* _What you should do_: Below are entries; print them exactly from the first line through the one containing "sorted tree. -/".

[Data items]

/-- **Texture form of `rung_sortedTree`** (the crux's own `Tex`/`En`): for ANY wall data `(c, mm)`
admitted by `Tex` (only `0 ≤ c` is used), `6·2^{1/3}(√2·Vol)^{2/3} ≤ En` for the sorted tree. -/
theorem rung_sortedTree_texture : let Λ : Set (EuclideanSpace ℝ (Fin 3)) := Literature.MathematicalPhysics.StatisticalMechanics.fccStacking 1 (Real.sqrt (2 / 3)); let Brl : (ℤ → ℤ) → Set (EuclideanSpace ℝ (Fin 3)) := Literature.MathematicalPhysics.StatisticalMechanics.barlowStacking 1 (Real.sqrt (2 / 3)); let Ax : EuclideanSpace ℝ (Fin 3) → (EuclideanSpace ℝ (Fin 3) ≃ₗᵢ[ℝ] EuclideanSpace ℝ (Fin 3)) → (EuclideanSpace ℝ (Fin 3) ≃ₗᵢ[ℝ] EuclideanSpace ℝ (Fin 3)) → Prop := fun m A B => ∃ (L : EuclideanSpace ℝ (Fin 3) ≃ₗᵢ[ℝ] EuclideanSpace ℝ (Fin 3)) (s₁ s₂ : EuclideanSpace ℝ (Fin 3)) (σ σ' : ℤ → ℤ), Literature.MathematicalPhysics.StatisticalMechanics.IsHaggSeq σ ∧ Literature.MathematicalPhysics.StatisticalMechanics.IsHaggSeq σ' ∧ L (EuclideanSpace.single (2 : Fin 3) (1 : ℝ)) = m ∧ A '' Λ ⊆ (fun q => L q + s₁) '' Brl σ ∧ B '' Λ ⊆ (fun q => L q + s₂) '' Brl σ'; let CoAx : (EuclideanSpace ℝ (Fin 3) ≃ₗᵢ[ℝ] EuclideanSpace ℝ (Fin 3)) → (EuclideanSpace ℝ (Fin 3) ≃ₗᵢ[ℝ] EuclideanSpace ℝ (Fin 3)) → Prop := fun A B => ∃ m, Ax m A B; let Φ : EuclideanSpace ℝ (Fin 3) → ℝ := fun ν => Real.sqrt 2 / 4 * ∑ᶠ w ∈ {w ∈ Λ | ‖w‖ = 1}, |⟪w, ν⟫_ℝ|; let Per : Set (EuclideanSpace ℝ (Fin 3)) → Set (EuclideanSpace ℝ (Fin 3)) → ℝ := fun K S => (⨆ (ξ : EuclideanSpace ℝ (Fin 3) → EuclideanSpace ℝ (Fin 3)) (_ : ContDiff ℝ 1 ξ ∧ HasCompactSupport ξ ∧ ∀ z, ξ z ∈ K), ENNReal.ofReal (∫ z in S, Literature.MathematicalPhysics.StatisticalMechanics.fieldDivergence ξ z)).toReal; let ι : Set (EuclideanSpace ℝ (Fin 3)) → Set (EuclideanSpace ℝ (Fin 3)) → Set (EuclideanSpace ℝ (Fin 3)) → ℝ := fun K S₁ S₂ => (Per K S₁ + Per K S₂ - Per K (S₁ ∪ S₂)) / 2; let W : (EuclideanSpace ℝ (Fin 3) ≃ₗᵢ[ℝ] EuclideanSpace ℝ (Fin 3)) → Set (EuclideanSpace ℝ (Fin 3)) := fun A => {y | ∀ ν : EuclideanSpace ℝ (Fin 3), ⟪y, ν⟫_ℝ ≤ Φ (A.symm ν)}; let Dsc : EuclideanSpace ℝ (Fin 3) → Set (EuclideanSpace ℝ (Fin 3)) := fun m => {y | ‖y‖ ≤ 1 ∧ ⟪y, m⟫_ℝ = 0}; let Tex : (n : ℕ) → (Fin n → Set (EuclideanSpace ℝ (Fin 3))) → (Fin n → (EuclideanSpace ℝ (Fin 3) ≃ₗᵢ[ℝ] EuclideanSpace ℝ (Fin 3))) → (Fin n → Fin n → ℝ) → (Fin n → Fin n → EuclideanSpace ℝ (Fin 3)) → Prop := fun n G A c m => (∀ f : Fin n, Literature.MathematicalPhysics.StatisticalMechanics.HasFinitePerimeter (G f) ∧ volume (G f) < ⊤) ∧ (∀ f g, f ≠ g → Disjoint (G f) (G g)) ∧ (∀ f g, f ≠ g → 0 ≤ c f g) ∧ (∀ f g, f ≠ g → ¬ CoAx (A f) (A g) → m f g = 0 ∧ 1 ≤ c f g) ∧ (∀ f g, f ≠ g → CoAx (A f) (A g) → A f '' Λ ≠ A g '' Λ → Ax (m f g) (A f) (A g) ∧ 1 / 2 ≤ c f g); let En : (n : ℕ) → (Fin n → Set (EuclideanSpace ℝ (Fin 3))) → (Fin n → (EuclideanSpace ℝ (Fin 3) ≃ₗᵢ[ℝ] EuclideanSpace ℝ (Fin 3))) → (Fin n → Fin n → ℝ) → (Fin n → Fin n → EuclideanSpace ℝ (Fin 3)) → ℝ := fun n G A c m => ∑ f : Fin n, Per (W (A f)) (G f) - ∑ f, ∑ g, (if f = g then 0 else ι (W (A f)) (G f) (G g)) + ∑ f, ∑ g, (if f = g then 0 else c f g / 2 * ι (Dsc (m f g)) (G f) (G g)); let Vol : (n : ℕ) → (Fin n → Set (EuclideanSpace ℝ (Fin 3))) → ℝ := fun n G => (volume (⋃ f : Fin n, G f)).toReal; let Poly : Set (EuclideanSpace ℝ (Fin 3)) → Prop := fun S => ∃ (k : ℕ) (H : Fin k → Finset ((EuclideanSpace ℝ (Fin 3)) × ℝ)), S = ⋃ i, ⋂ p ∈ H i, {x | ⟪p.1, x⟫_ℝ < p.2}; ∀ (N : ℕ) (par : Fin N → Fin (N + 1)), (∀ i, (par i : ℕ) ≤ i) → ∀ (m : Fin N → EuclideanSpace ℝ (Fin 3)) (t : Fin N → ℝ) (G : Fin (N + 1) → Set (EuclideanSpace ℝ (Fin 3))) (A : Fin (N + 1) → (EuclideanSpace ℝ (Fin 3) ≃ₗᵢ[ℝ] EuclideanSpace ℝ (Fin 3))), (∀ f, Poly (G f)) → (∀ f, volume (G f) < ⊤) → (∀ i, Ax (m i) (A (par i)) (A i.succ) ∨ ∃ m' : EuclideanSpace ℝ (Fin 3), Ax m' (A (par i)) (A i.succ) ∧ ⟪m i, m'⟫_ℝ = 0 ∧ ‖m i‖ = 1) → (∀ i, ∀ x ∈ G i.succ, t i < ⟪x, m i⟫_ℝ) → ∀ (δ : ℝ), 0 < δ → (∀ i, ∀ x ∈ G (par i), ⟪x, m i⟫_ℝ < t i ∨ ∀ y ∈ G i.succ, δ ≤ dist x y) → (∀ f g : Fin (N + 1), f ≠ g → (∀ i, ¬ (f = par i ∧ g = i.succ)) → (∀ i, ¬ (g = par i ∧ f = i.succ)) → ∀ x ∈ G f, ∀ y ∈ G g, δ ≤ dist x y) → ∀ (c : Fin (N + 1) → Fin (N + 1) → ℝ) (mm : Fin (N + 1) → Fin (N + 1) → EuclideanSpace ℝ (Fin 3)), Tex (N + 1) G A c mm → 6 * (2 : ℝ) ^ ((1 : ℝ) / 3) * (Real.sqrt 2 * Vol (N + 1) G) ^ ((2 : ℝ) / 3) ≤ En (N + 1) G A c mm := by
  intro Λ Brl Ax CoAx Φ Per ι W Dsc Tex En Vol Poly N par hpar m t G A hGpoly hGv hAx hGt δ hδ hPt hsep
    c mm hTex
  classical
  obtain ⟨hfin, hdisjG, hc0, -, -⟩ := hTex
  have hFr := rung_sortedTree N par hpar m t G A hGpoly hGv hAx hGt δ hδ hPt hsep
  have hvol : ∀ f, volume (G f) < ⊤ := fun f => (hfin f).2
  have hDc : ∀ v : E3, IsCompact (Dsc v) := fun v =>
    Metric.isCompact_of_isClosed_isBounded
      ((isClosed_le continuous_norm continuous_const).inter
        (isClosed_eq (continuous_id.inner continuous_const) continuous_const))
      (Metric.isBounded_closedBall.subset (cruxDisc_subset_closedBall v))
  have hwall : 0 ≤ ∑ f, ∑ g, (if f = g then 0 else c f g / 2 * ι (Dsc (mm f g)) (G f) (G g)) := by
    refine Finset.sum_nonneg fun f _ => Finset.sum_nonneg fun g _ => ?_
    split_ifs with hfg
    · exact le_rfl
    · have h := iota_nonneg_of_poly G hGpoly hvol hdisjG (hDc (mm f g)) (convex_cruxDisc (mm f g))
        (zero_mem_cruxDisc (mm f g)) hfg
      have hι : 0 ≤ ι (Dsc (mm f g)) (G f) (G g) := by
        show 0 ≤ (per (Dsc (mm f g)) (G f) + per (Dsc (mm f g)) (G g) - per (Dsc (mm f g)) (G f ∪ G g)) / 2
        exact div_nonneg h zero_le_two
      exact mul_nonneg (div_nonneg (hc0 f g hfg) zero_le_two) hι
  show 6 * (2 : ℝ) ^ ((1 : ℝ) / 3) * (Real.sqrt 2 * (volume (⋃ f, G f)).toReal) ^ ((2 : ℝ) / 3) ≤
    (∑ f, Per (W (A f)) (G f)) - (∑ f, ∑ g, (if f = g then 0 else ι (W (A f)) (G f) (G g))) +
      ∑ f, ∑ g, (if f = g then 0 else c f g / 2 * ι (Dsc (mm f g)) (G f) (G g))
  linarith [hFr, hwall]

* _Answer_:
/-- **Texture form of `rung_sortedTree`** (the crux's own `Tex`/`En`): for ANY wall data `(c, mm)`
admitted by `Tex` (only `0 ≤ c` is used), `6·2^{1/3}(√2·Vol)^{2/3} ≤ En` for the sorted tree. -/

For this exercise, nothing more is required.